Aims—To evaluate the clinical utility of two new tests for serum trypsinogen 2 and trypsin 2-α1antitrypsin complex (trypsin 2-AAT) in diagnosing and assessing the severity of acute pancreatitis (AP) induced by endoscopic retrograde cholangiopancreatography (ERCP).

Patients—Three hundred and eight consecutive patients undergoing ERCP at Helsinki University Central Hospital in 1994 and 1995.

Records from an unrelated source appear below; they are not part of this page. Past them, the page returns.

import Summits.NavierStokesRegularity.NavierStokesRegularity.Theorems.TerminalTraceTypeITraceScarL3QuietShellAnnulusStep
import Summits.NavierStokesRegularity.NavierStokesRegularity.Theorems.TerminalTraceTypeITraceScarL3DepthGaussianLowerBound
import Literature.Analysis.FluidPDE.TypeIRateClassicalRepresentative
import Literature.Analysis.FluidPDE.TaoMainEstimateVorticityAnnulus
import Literature.Analysis.FluidPDE.TaoLocalVelocityGradient
import Literature.Analysis.FluidPDE.LocalTypeI
import HarnessLib

/-!
# Stub Q234 of line `annulus-dichotomy` FOLLOWS FROM Q3: «a quiet shell forbids centre concentration»,
# conditional on the shell-regularity / top-vanishing statement `target_Q3_shellRegular_topZero`
# (item `TerminalTrace.TypeITraceScarL3`, stmt-NavierStokesRegularity-18385; skeleton v4 3f7a14107033987a)

Seat ns-typeII-p3 g10 (cell ns-regularity-ideate), `--supports stmt-NavierStokesRegularity-18385` (helper; the
«whoever assembles Q4» slot of nsreg-p2 g28's ROAD C).  `quietShell_noConcentration_of_Q3` proves the
REGISTERED statement of `stub_quietShell_noConcentration` (VERBATIM) from ONE displayed hypothesis `hQ3` = the
planner's typed target `target_Q3_shellRegular_topZero` (`R26-targets.lean` b48447862fd9800f, with `PackageH`
spelled out as six hypotheses): a quiet shell of ratio `A₀ > 4` yields a `C²` representative on the sub-shell
slab `]−δ/2,0[ × {2R < |y| < A₀R/2}` with sup bounds on `V, ∇V, curl V, ∇curl V` and `V, curl V → 0`
uniformly as `s → 0⁻`.  Everything else is a tree theorem:
* the classical representative `v` of the apex package (`exists_classical_repr_of_apexPackage`, typer g20);
* UNIFORM regularity at depth and Tao's (5.7) at depth (`exists_depth_gaussian_lower_bound`, p594213);
* Tao's annulus bound (5.17) (`IsClassicalNSSolutionOn.vorticity_annulus_lower_bound`);
* the zero-data squeeze (`false_of_quietShell_concentration`, p594736).
The ratio is `A₀ := 6Λ + 4`, `Λ := max(Λ₀, 8(2·10¹⁷E/θ + 4√(5·10¹²)/(θκ₀)))` — class data only.

When a prover lands `hQ3` (nsreg-C26-p1's Q3), the registered stub follows by modus ponens.
WHAT THIS IS NOT: not Q3, not Q1, not LOUD, not NS regularity — the conditional Carleman half of the cut.
[cite: Tao2021QuantitativeNS, Thm. 5.1 proof pp. 37–40 (5.7)–(5.17)]
-/

noncomputable section

set_option linter.dupNamespace false

namespace Summit.NavierStokesRegularity.NavierStokesRegularity.Theorems.TypeITraceScarL3

open MeasureTheory Set Function Filter Topology Metric
open Literature.Analysis.FluidPDE
open scoped NNReal ENNReal InnerProductSpace RealInnerProductSpace

/-- **Q234 ⇐ Q3**: the registered statement of `stub_quietShell_noConcentration` (skeleton v4, verbatim)
under the hypothesis `hQ3` = `target_Q3_shellRegular_topZero` (verbatim, `PackageH` unfolded).
[cite: Tao2021QuantitativeNS, Thm. 5.1 proof pp. 37–40] -/
theorem quietShell_noConcentration_of_Q3
    (hQ3 : ∀ (M D₀ : ℝ≥0) (C : ℝ) (U : ℝ → EuclideanSpace ℝ (Fin 3) → EuclideanSpace ℝ (Fin 3)) (P : ℝ → EuclideanSpace ℝ (Fin 3) → ℝ)
      (G : ℝ → EuclideanSpace ℝ (Fin 3) → EuclideanSpace ℝ (Fin 3) →L[ℝ] EuclideanSpace ℝ (Fin 3)),
      (∀ a : ℝ, 0 < a → IsSuitableWeakSolutionInBall a (0 : ℝ × EuclideanSpace ℝ (Fin 3)) U P) →
      (∀ a : ℝ, 0 < a → HasWeakSpatialGradientOn (parabolicCylinderOpens a (0 : ℝ × EuclideanSpace ℝ (Fin 3))) U G) →
      (∀ a : ℝ, 0 < a → typeIBound (parabolicCylinder a (0 : ℝ × EuclideanSpace ℝ (Fin 3))) U P G ≤ M) →
      (∀ z₀ : ℝ × EuclideanSpace ℝ (Fin 3), z₀.1 ≤ 0 → ∀ r : ℝ, 0 < r → cknD r z₀ P ≤ D₀) →
      (∀ s : ℝ, s < 0 → ∀ᵐ y : EuclideanSpace ℝ (Fin 3), ‖U s y‖ ≤ C / Real.sqrt (-s)) →
      (∀ φ : EuclideanSpace ℝ (Fin 3) → EuclideanSpace ℝ (Fin 3), ContDiff ℝ (⊤ : ℕ∞) φ → HasCompactSupport φ → ∀ ε : ℝ, 0 < ε →
        ∃ s₀ : ℝ, s₀ < 0 ∧ ∀ᵐ s ∂(volume.restrict (Ioo s₀ 0)), |∫ y, ⟪U s y, φ y⟫| ≤ ε) →
      ∀ (δ R A₀ K : ℝ), 0 < δ → 0 < R → 4 < A₀ →
        (∀ᵐ z ∂(volume.restrict (Ioo (-δ) 0 ×ˢ {y : EuclideanSpace ℝ (Fin 3) | R < ‖y‖ ∧ ‖y‖ < A₀ * R})),
          ‖U z.1 z.2‖ ≤ K) →
        ∃ V : ℝ → EuclideanSpace ℝ (Fin 3) → EuclideanSpace ℝ (Fin 3),
          uncurry V =ᵐ[volume.restrict
            (Ioo (-δ / 2) 0 ×ˢ {y : EuclideanSpace ℝ (Fin 3) | 2 * R < ‖y‖ ∧ ‖y‖ < A₀ * R / 2})] uncurry U ∧
          ContDiffOn ℝ 2 (uncurry V) (Ioo (-δ / 2) 0 ×ˢ {y : EuclideanSpace ℝ (Fin 3) | 2 * R < ‖y‖ ∧ ‖y‖ < A₀ * R / 2}) ∧
          (∃ K' : ℝ, ∀ s ∈ Ioo (-δ / 2) 0, ∀ y ∈ {y : EuclideanSpace ℝ (Fin 3) | 2 * R < ‖y‖ ∧ ‖y‖ < A₀ * R / 2},
            ‖V s y‖ ≤ K' ∧ ‖fderiv ℝ (V s) y‖ ≤ K' ∧ ‖curl (V s) y‖ ≤ K' ∧
            ‖fderiv ℝ (curl (V s)) y‖ ≤ K') ∧
          TendstoUniformlyOn V 0 (𝓝[<] (0 : ℝ)) {y : EuclideanSpace ℝ (Fin 3) | 2 * R < ‖y‖ ∧ ‖y‖ < A₀ * R / 2} ∧
          TendstoUniformlyOn (fun s => curl (V s)) 0 (𝓝[<] (0 : ℝ))
            {y : EuclideanSpace ℝ (Fin 3) | 2 * R < ‖y‖ ∧ ‖y‖ < A₀ * R / 2}) :
    ∀ (M D₀ : ℝ≥0) (C κ₀ c₂ : ℝ), 0 < κ₀ → 0 < c₂ → c₂ < 1 / 2 → ∃ A₀ : ℝ, 1 < A₀ ∧
    ∀ (U : ℝ → EuclideanSpace ℝ (Fin 3) → EuclideanSpace ℝ (Fin 3))
      (P : ℝ → EuclideanSpace ℝ (Fin 3) → ℝ)
      (G : ℝ → EuclideanSpace ℝ (Fin 3) →
        EuclideanSpace ℝ (Fin 3) →L[ℝ] EuclideanSpace ℝ (Fin 3)),
      (∀ a : ℝ, 0 < a →
        IsSuitableWeakSolutionInBall a (0 : ℝ × EuclideanSpace ℝ (Fin 3)) U P) →
      (∀ a : ℝ, 0 < a →
        HasWeakSpatialGradientOn
          (parabolicCylinderOpens a (0 : ℝ × EuclideanSpace ℝ (Fin 3))) U G) →
      (∀ a : ℝ, 0 < a →
        typeIBound (parabolicCylinder a (0 : ℝ × EuclideanSpace ℝ (Fin 3))) U P G ≤ M) →
      (∀ z₀ : ℝ × EuclideanSpace ℝ (Fin 3), z₀.1 ≤ 0 →
        ∀ r : ℝ, 0 < r → cknD r z₀ P ≤ D₀) →
      (∀ s : ℝ, s < 0 →
        ∀ᵐ y : EuclideanSpace ℝ (Fin 3), ‖U s y‖ ≤ C / Real.sqrt (-s)) →
      (∀ φ : EuclideanSpace ℝ (Fin 3) → EuclideanSpace ℝ (Fin 3),
        ContDiff ℝ (⊤ : ℕ∞) φ →
        HasCompactSupport φ → ∀ ε : ℝ, 0 < ε →
        ∃ s₀ : ℝ, s₀ < 0 ∧ ∀ᵐ s ∂(volume.restrict (Ioo s₀ 0)), |∫ y, ⟪U s y, φ y⟫| ≤ ε) →
      (∃ δ : ℝ, 0 < δ ∧ ∃ R : ℝ, 0 < R ∧ ∃ K : ℝ,
        ∀ᵐ z ∂(volume.restrict
          (Ioo (-δ) 0 ×ˢ {y : EuclideanSpace ℝ (Fin 3) | R < ‖y‖ ∧ ‖y‖ < A₀ * R})),
            ‖U z.1 z.2‖ ≤ K) →
      ¬ (∀ T₁ : ℝ, 0 < T₁ → ∃ t₁ ∈ Icc (-T₁) (-T₁ / 2),
        ∀ V : ℝ → EuclideanSpace ℝ (Fin 3) → EuclideanSpace ℝ (Fin 3),
          Function.uncurry V =ᵐ[volume.restrict
              (Ioo (-2 * T₁) (-T₁ / 4) ×ˢ (univ : Set (EuclideanSpace ℝ (Fin 3))))]
            Function.uncurry U →
          ContinuousOn (Function.uncurry V)
            (Ioo (-2 * T₁) (-T₁ / 4) ×ˢ (univ : Set (EuclideanSpace ℝ (Fin 3)))) →
          (∀ t ∈ Ioo (-2 * T₁) (-T₁ / 4), ContDiff ℝ 1 (V t)) →
          ∀ t ∈ Icc (t₁ - c₂ * T₁) t₁,
            κ₀ * T₁ ^ (-(1 / 2 : ℝ)) ≤
              ∫ x in ball (0 : EuclideanSpace ℝ (Fin 3)) (Real.sqrt T₁), ‖curl (V t) x‖ ^ 2) := by
  intro M D₀ C κ₀ c₂ hκ₀ hc₂ _hc₂'
  -- ### the class constants
  obtain ⟨Λ₀, K, hΛ₀1, -, hAnn⟩ := IsClassicalNSSolutionOn.vorticity_annulus_lower_bound
  obtain ⟨θ, E, hθ, -, hθhalf, hE, hGauss⟩ := exists_depth_gaussian_lower_bound C D₀ hκ₀ hc₂
  obtain ⟨Λ, hΛdef⟩ : ∃ Λ : ℝ,
      Λ = max Λ₀ (8 * (2 * 10 ^ 17 * E / θ + 4 * Real.sqrt (5 * 10 ^ 12) / (θ * κ₀))) := ⟨_, rfl⟩
  have hΛ₀ : Λ₀ ≤ Λ := by rw [hΛdef]; exact le_max_left _ _
  have hΛ : 8 * (2 * 10 ^ 17 * E / θ + 4 * Real.sqrt (5 * 10 ^ 12) / (θ * κ₀)) ≤ Λ := by
    rw [hΛdef]; exact le_max_right _ _
  have hΛ1 : 1 ≤ Λ := hΛ₀1.trans hΛ₀
  refine ⟨6 * Λ + 4, by linarith only [hΛ1], ?_⟩
  intro U P G hsw hG hI hD hrate htop hQA hconc
  obtain ⟨δ, hδ, Rq, hRq, Kq, hquiet⟩ := hQA
  have hA₀4 : (4 : ℝ) < 6 * Λ + 4 := by linarith only [hΛ1]
  -- ### the quiet-shell representative (Q3)
  obtain ⟨V, hVU, hVC2, ⟨K', hK'⟩, -, hcurl0⟩ :=
    hQ3 M D₀ C U P G hsw hG hI hD hrate htop δ Rq (6 * Λ + 4) Kq hδ hRq hA₀4 hquiet
  -- ### the classical representative of the apex package
  obtain ⟨v, hvU, hvc, hvrate, hvsm, -, -, -, hvcl⟩ := exists_classical_repr_of_apexPackage hsw hI hrate
  have hvs : ∀ t < 0, ContDiff ℝ (⊤ : ℕ∞) (v t) := fun t ht => hvsm.contDiff_slice ht
  have hvrate' : ∀ t < 0, ∀ x : EuclideanSpace ℝ (Fin 3), ‖v t x‖ ≤ C / Real.sqrt (-t) := hvrate
  -- ### `V = v` on the open sub-shell slab
  have hShopen : IsOpen {y : EuclideanSpace ℝ (Fin 3) | 2 * Rq < ‖y‖ ∧ ‖y‖ < (6 * Λ + 4) * Rq / 2} :=
    (isOpen_lt continuous_const continuous_norm).inter (isOpen_lt continuous_norm continuous_const)
  have hSopen : IsOpen (Ioo (-δ / 2) 0 ×ˢ
      {y : EuclideanSpace ℝ (Fin 3) | 2 * Rq < ‖y‖ ∧ ‖y‖ < (6 * Λ + 4) * Rq / 2}) :=
    isOpen_Ioo.prod hShopen
  have hSsub : Ioo (-δ / 2) 0 ×ˢ {y : EuclideanSpace ℝ (Fin 3) | 2 * Rq < ‖y‖ ∧ ‖y‖ < (6 * Λ + 4) * Rq / 2} ⊆
      Iio (0 : ℝ) ×ˢ (univ : Set (EuclideanSpace ℝ (Fin 3))) :=
    prod_mono (fun s hs => hs.2) (subset_univ _)
  have hVv : EqOn (uncurry V) (uncurry v)
      (Ioo (-δ / 2) 0 ×ˢ {y : EuclideanSpace ℝ (Fin 3) | 2 * Rq < ‖y‖ ∧ ‖y‖ < (6 * Λ + 4) * Rq / 2}) := by
    have hUv : uncurry U =ᵐ[volume.restrict (Ioo (-δ / 2) 0 ×ˢ
        {y : EuclideanSpace ℝ (Fin 3) | 2 * Rq < ‖y‖ ∧ ‖y‖ < (6 * Λ + 4) * Rq / 2})] uncurry v :=
      ae_restrict_of_ae_restrict_of_subset hSsub hvU
    exact Measure.eqOn_open_of_ae_eq (hVU.trans hUv) hSopen hVC2.continuousOn (hvc.mono hSsub)
  -- slices: `V t = v t` near every point of the shell, for `t ∈ ]−δ/2, 0[`
  have hslice : ∀ t ∈ Ioo (-δ / 2) 0, ∀ x ∈ {y : EuclideanSpace ℝ (Fin 3) |
      2 * Rq < ‖y‖ ∧ ‖y‖ < (6 * Λ + 4) * Rq / 2}, V t =ᶠ[𝓝 x] v t := by
    intro t ht x hx
    filter_upwards [hShopen.mem_nhds hx] with y hy
    exact hVv (mk_mem_prod ht hy)
  -- ### the shell data for `v` with `R_a = 3 Rq`: `[3Rq, 3ΛRq] ⊆ ]2Rq, (3Λ+2)Rq[`
  have hshell : ∀ t ∈ Ioo (-(δ / 2)) 0, ∀ x : EuclideanSpace ℝ (Fin 3), 3 * Rq ≤ ‖x‖ → ‖x‖ ≤ Λ * (3 * Rq) →
      ‖v t x‖ ≤ K' ∧ ‖fderiv ℝ (v t) x‖ ≤ K' ∧ ‖vorticity v t x‖ ≤ K' ∧
      ‖fderiv ℝ (vorticity v t) x‖ ≤ K' := by
    intro t ht x hx1 hx2
    have ht' : t ∈ Ioo (-δ / 2) 0 := by rw [neg_div] ; exact ht
    have hxS : x ∈ {y : EuclideanSpace ℝ (Fin 3) | 2 * Rq < ‖y‖ ∧ ‖y‖ < (6 * Λ + 4) * Rq / 2} :=
      ⟨by linarith only [hx1, hRq], by nlinarith only [hx2, hRq, hΛ1]⟩
    obtain ⟨h1, h2, h3, h4⟩ := hK' t ht' x hxS
    have heq : V t =ᶠ[𝓝 x] v t := hslice t ht' x hxS
    have hpt : v t x = V t x := (heq.self_of_nhds).symm
    have hfd : fderiv ℝ (v t) x = fderiv ℝ (V t) x := heq.symm.fderiv_eq
    have hcurl_near : curl (V t) =ᶠ[𝓝 x] curl (v t) := by
      have hopen := hShopen.mem_nhds hxS
      filter_upwards [eventually_eventuallyEq_nhds.2 heq] with y hy
      exact curl_congr_of_eventuallyEq hy
    have hcurl : vorticity v t x = curl (V t) x := (curl_congr_of_eventuallyEq heq).symm
    have hfdcurl : fderiv ℝ (vorticity v t) x = fderiv ℝ (curl (V t)) x := by
      show fderiv ℝ (curl (v t)) x = fderiv ℝ (curl (V t)) x
      exact hcurl_near.symm.fderiv_eq
    refine ⟨by rw [hpt]; exact h1, by rw [hfd]; exact h2, by rw [hcurl]; exact h3, by rw [hfdcurl]; exact h4⟩
  -- ### the vorticity of `v` vanishes uniformly on `{6Rq ≤ |x| ≤ (3Λ/2) Rq}` as `t → 0⁻`
  have hω0 : ∀ η : ℝ, 0 < η → ∃ s₀ : ℝ, s₀ < 0 ∧ ∀ s ∈ Ioo s₀ 0, ∀ x : EuclideanSpace ℝ (Fin 3),
      2 * (3 * Rq) ≤ ‖x‖ → ‖x‖ ≤ Λ * (3 * Rq) / 2 → ‖vorticity v s x‖ ≤ η := by
    intro η hη
    have h1 := (Metric.tendstoUniformlyOn_iff.1 hcurl0) η hη
    obtain ⟨l, hl, hlsub⟩ := mem_nhdsLT_iff_exists_Ioo_subset.1 h1
    refine ⟨max l (-δ / 2), max_lt hl (by linarith only [hδ]), fun s hs x hx1 hx2 => ?_⟩
    have hsl : s ∈ Ioo l 0 := ⟨lt_of_le_of_lt (le_max_left _ _) hs.1, hs.2⟩
    have hsδ : s ∈ Ioo (-δ / 2) 0 := ⟨lt_of_le_of_lt (le_max_right _ _) hs.1, hs.2⟩
    have hxS : x ∈ {y : EuclideanSpace ℝ (Fin 3) | 2 * Rq < ‖y‖ ∧ ‖y‖ < (6 * Λ + 4) * Rq / 2} :=
      ⟨by linarith only [hx1, hRq], by nlinarith only [hx2, hRq, hΛ1]⟩
    have h2 := hlsub hsl x hxS
    rw [dist_comm, Pi.zero_apply, dist_zero_right] at h2
    have hcurl : vorticity v s x = curl (V s) x := (curl_congr_of_eventuallyEq (hslice s hsδ x hxS)).symm
    rw [hcurl]
    exact h2.le
  -- ### Q1 for `v`
  have hconc_v : ∀ T₁ : ℝ, 0 < T₁ → ∃ t₁ ∈ Icc (-T₁) (-T₁ / 2), ∀ t ∈ Icc (t₁ - c₂ * T₁) t₁,
      κ₀ * T₁ ^ (-(1 / 2 : ℝ)) ≤
        ∫ x in ball (0 : EuclideanSpace ℝ (Fin 3)) (Real.sqrt T₁), ‖curl (v t) x‖ ^ 2 := by
    intro T₁ hT₁
    obtain ⟨t₁, ht₁, h⟩ := hconc T₁ hT₁
    refine ⟨t₁, ht₁, h v ?_ ?_ ?_⟩
    · have hsub : Ioo (-2 * T₁) (-T₁ / 4) ×ˢ (univ : Set (EuclideanSpace ℝ (Fin 3))) ⊆
          Iio (0 : ℝ) ×ˢ (univ : Set (EuclideanSpace ℝ (Fin 3))) :=
        prod_mono (fun s hs => lt_of_lt_of_le hs.2 (by linarith only [hT₁])) Subset.rfl
      have h1 : ∀ᵐ w ∂(volume.restrict (Ioo (-2 * T₁) (-T₁ / 4) ×ˢ
          (univ : Set (EuclideanSpace ℝ (Fin 3))))), uncurry U w = uncurry v w :=
        ae_restrict_of_ae_restrict_of_subset hsub hvU
      filter_upwards [h1] with w hw
      exact hw.symm
    · exact hvc.mono (prod_mono (fun s hs => lt_of_lt_of_le hs.2 (by linarith only [hT₁])) Subset.rfl)
    · intro t ht
      exact (hvs t (lt_of_lt_of_le ht.2 (by linarith only [hT₁]))).of_le (by norm_cast)
  -- ### the squeeze
  exact false_of_quietShell_concentration hAnn hθ hθhalf hE hκ₀
    (hGauss U P hsw hD hrate v hvU hvc hvs hvrate' hvcl) hconc_v hvcl hΛ₀ hΛ
    (δ' := δ / 2) (R_a := 3 * Rq) (K' := K') (by positivity) (by positivity) hshell hω0

end Summit.NavierStokesRegularity.NavierStokesRegularity.Theorems.TypeITraceScarL3

end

Methods—Patients were followed prospectively for pancreatitis and clinical outcome. They were tested for serum trypsinogen 2, trypsin 2-AAT, and amylase in samples obtained before and one, six, and 24 hours after ERCP.

Results—Pancreatitis developed in 31 patients (10%). Their median serum trypsinogen 2 increased 26-fold to 1401 μg/l at six hours after the procedure and trypsin 2-AAT showed an 11-fold increase to 88 μg/l at 24 hours. The increase in both markers was stronger in severe than in mild pancreatitis, and in patients without pancreatitis there was no significant increase. Baseline trypsinogen 2 and trypsin 2-AAT concentrations were elevated in 29% and 32% of patients, respectively. The diagnostic accuracy of a threefold elevation over the baseline value was therefore analysed. The sensitivity and specificity of these parameters in the diagnosis of post-ERCP pancreatitis was 93% and 91%, respectively, for serum trypsinogen 2 at six hours after the examination, and 93% and 90%, for trypsin 2-AAT at 24 hours.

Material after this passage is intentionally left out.